● **PROBLEM TO WORK ON**
Beginning with the line below that contains "open Filter Set Metric Complex" and ending with the line that contains "m * (Real.pi", copy every line exactly. Copy nothing else.

● **LISTED RECORDS**
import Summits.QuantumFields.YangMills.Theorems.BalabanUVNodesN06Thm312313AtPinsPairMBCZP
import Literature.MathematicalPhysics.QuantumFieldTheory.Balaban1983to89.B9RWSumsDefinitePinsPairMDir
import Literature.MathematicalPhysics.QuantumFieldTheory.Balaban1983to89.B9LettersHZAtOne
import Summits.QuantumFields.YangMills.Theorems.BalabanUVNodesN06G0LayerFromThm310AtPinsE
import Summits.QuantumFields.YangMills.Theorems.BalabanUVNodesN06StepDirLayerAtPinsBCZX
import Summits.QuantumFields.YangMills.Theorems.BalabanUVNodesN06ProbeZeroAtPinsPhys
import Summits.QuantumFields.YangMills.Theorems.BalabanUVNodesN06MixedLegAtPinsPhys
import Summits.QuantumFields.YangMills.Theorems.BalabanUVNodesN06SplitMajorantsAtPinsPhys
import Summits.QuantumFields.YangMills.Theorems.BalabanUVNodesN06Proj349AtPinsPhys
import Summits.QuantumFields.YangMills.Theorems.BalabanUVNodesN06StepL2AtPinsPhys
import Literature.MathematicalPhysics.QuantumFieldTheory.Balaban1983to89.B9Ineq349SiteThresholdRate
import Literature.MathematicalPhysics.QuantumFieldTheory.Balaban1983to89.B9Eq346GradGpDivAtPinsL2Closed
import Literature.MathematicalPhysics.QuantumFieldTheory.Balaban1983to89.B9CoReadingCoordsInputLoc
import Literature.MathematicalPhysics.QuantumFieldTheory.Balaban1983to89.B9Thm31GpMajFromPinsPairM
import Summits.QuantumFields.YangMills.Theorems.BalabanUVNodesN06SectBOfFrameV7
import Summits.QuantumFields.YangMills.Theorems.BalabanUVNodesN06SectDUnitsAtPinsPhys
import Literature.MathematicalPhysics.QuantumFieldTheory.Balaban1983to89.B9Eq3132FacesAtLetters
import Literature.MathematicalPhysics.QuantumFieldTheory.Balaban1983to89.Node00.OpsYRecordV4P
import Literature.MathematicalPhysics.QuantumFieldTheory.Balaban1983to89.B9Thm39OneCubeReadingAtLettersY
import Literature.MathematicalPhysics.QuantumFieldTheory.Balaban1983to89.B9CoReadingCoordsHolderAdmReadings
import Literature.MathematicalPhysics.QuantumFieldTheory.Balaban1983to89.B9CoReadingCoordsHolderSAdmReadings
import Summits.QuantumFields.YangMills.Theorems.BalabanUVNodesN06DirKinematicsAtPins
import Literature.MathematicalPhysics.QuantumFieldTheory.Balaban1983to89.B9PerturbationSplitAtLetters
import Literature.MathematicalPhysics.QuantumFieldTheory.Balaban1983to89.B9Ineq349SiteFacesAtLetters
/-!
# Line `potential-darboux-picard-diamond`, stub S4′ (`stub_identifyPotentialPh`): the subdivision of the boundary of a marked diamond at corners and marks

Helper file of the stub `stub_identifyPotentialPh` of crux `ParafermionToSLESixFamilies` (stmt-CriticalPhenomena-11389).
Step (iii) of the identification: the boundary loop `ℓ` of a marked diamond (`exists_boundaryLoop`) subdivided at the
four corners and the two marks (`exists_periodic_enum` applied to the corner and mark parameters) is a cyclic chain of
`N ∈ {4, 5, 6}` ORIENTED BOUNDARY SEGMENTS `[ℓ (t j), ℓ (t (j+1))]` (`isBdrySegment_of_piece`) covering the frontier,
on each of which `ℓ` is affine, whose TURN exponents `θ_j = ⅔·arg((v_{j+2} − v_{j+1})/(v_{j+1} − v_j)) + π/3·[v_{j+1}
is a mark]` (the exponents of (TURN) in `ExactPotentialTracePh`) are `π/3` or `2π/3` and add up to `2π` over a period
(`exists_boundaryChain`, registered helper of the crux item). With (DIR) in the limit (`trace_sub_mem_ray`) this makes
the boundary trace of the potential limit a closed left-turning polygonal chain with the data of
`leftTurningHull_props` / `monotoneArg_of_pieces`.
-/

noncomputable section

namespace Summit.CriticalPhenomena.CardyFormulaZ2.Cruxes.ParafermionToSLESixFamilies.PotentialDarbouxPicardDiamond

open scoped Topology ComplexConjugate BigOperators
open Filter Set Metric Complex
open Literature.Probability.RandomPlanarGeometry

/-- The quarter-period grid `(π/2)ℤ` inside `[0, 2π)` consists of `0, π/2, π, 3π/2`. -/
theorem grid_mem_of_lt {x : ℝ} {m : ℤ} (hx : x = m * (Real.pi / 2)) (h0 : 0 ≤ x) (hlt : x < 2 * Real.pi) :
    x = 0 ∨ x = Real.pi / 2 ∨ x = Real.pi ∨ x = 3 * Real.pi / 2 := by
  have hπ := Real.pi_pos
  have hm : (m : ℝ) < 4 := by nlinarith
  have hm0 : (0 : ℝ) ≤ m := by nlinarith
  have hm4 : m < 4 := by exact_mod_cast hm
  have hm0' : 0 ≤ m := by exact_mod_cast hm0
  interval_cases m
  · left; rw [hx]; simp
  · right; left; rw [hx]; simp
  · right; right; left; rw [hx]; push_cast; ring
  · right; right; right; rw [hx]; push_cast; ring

● **FINISHED EXERCISE**
open Filter Set Metric Complex
open Literature.Probability.RandomPlanarGeometry

/-- The quarter-period grid `(π/2)ℤ` inside `[0, 2π)` consists of `0, π/2, π, 3π/2`. -/
theorem grid_mem_of_lt {x : ℝ} {m : ℤ} (hx : x = m * (Real.pi / 2)) (h0 : 0 ≤ x) (hlt : x < 2 * Real.pi) :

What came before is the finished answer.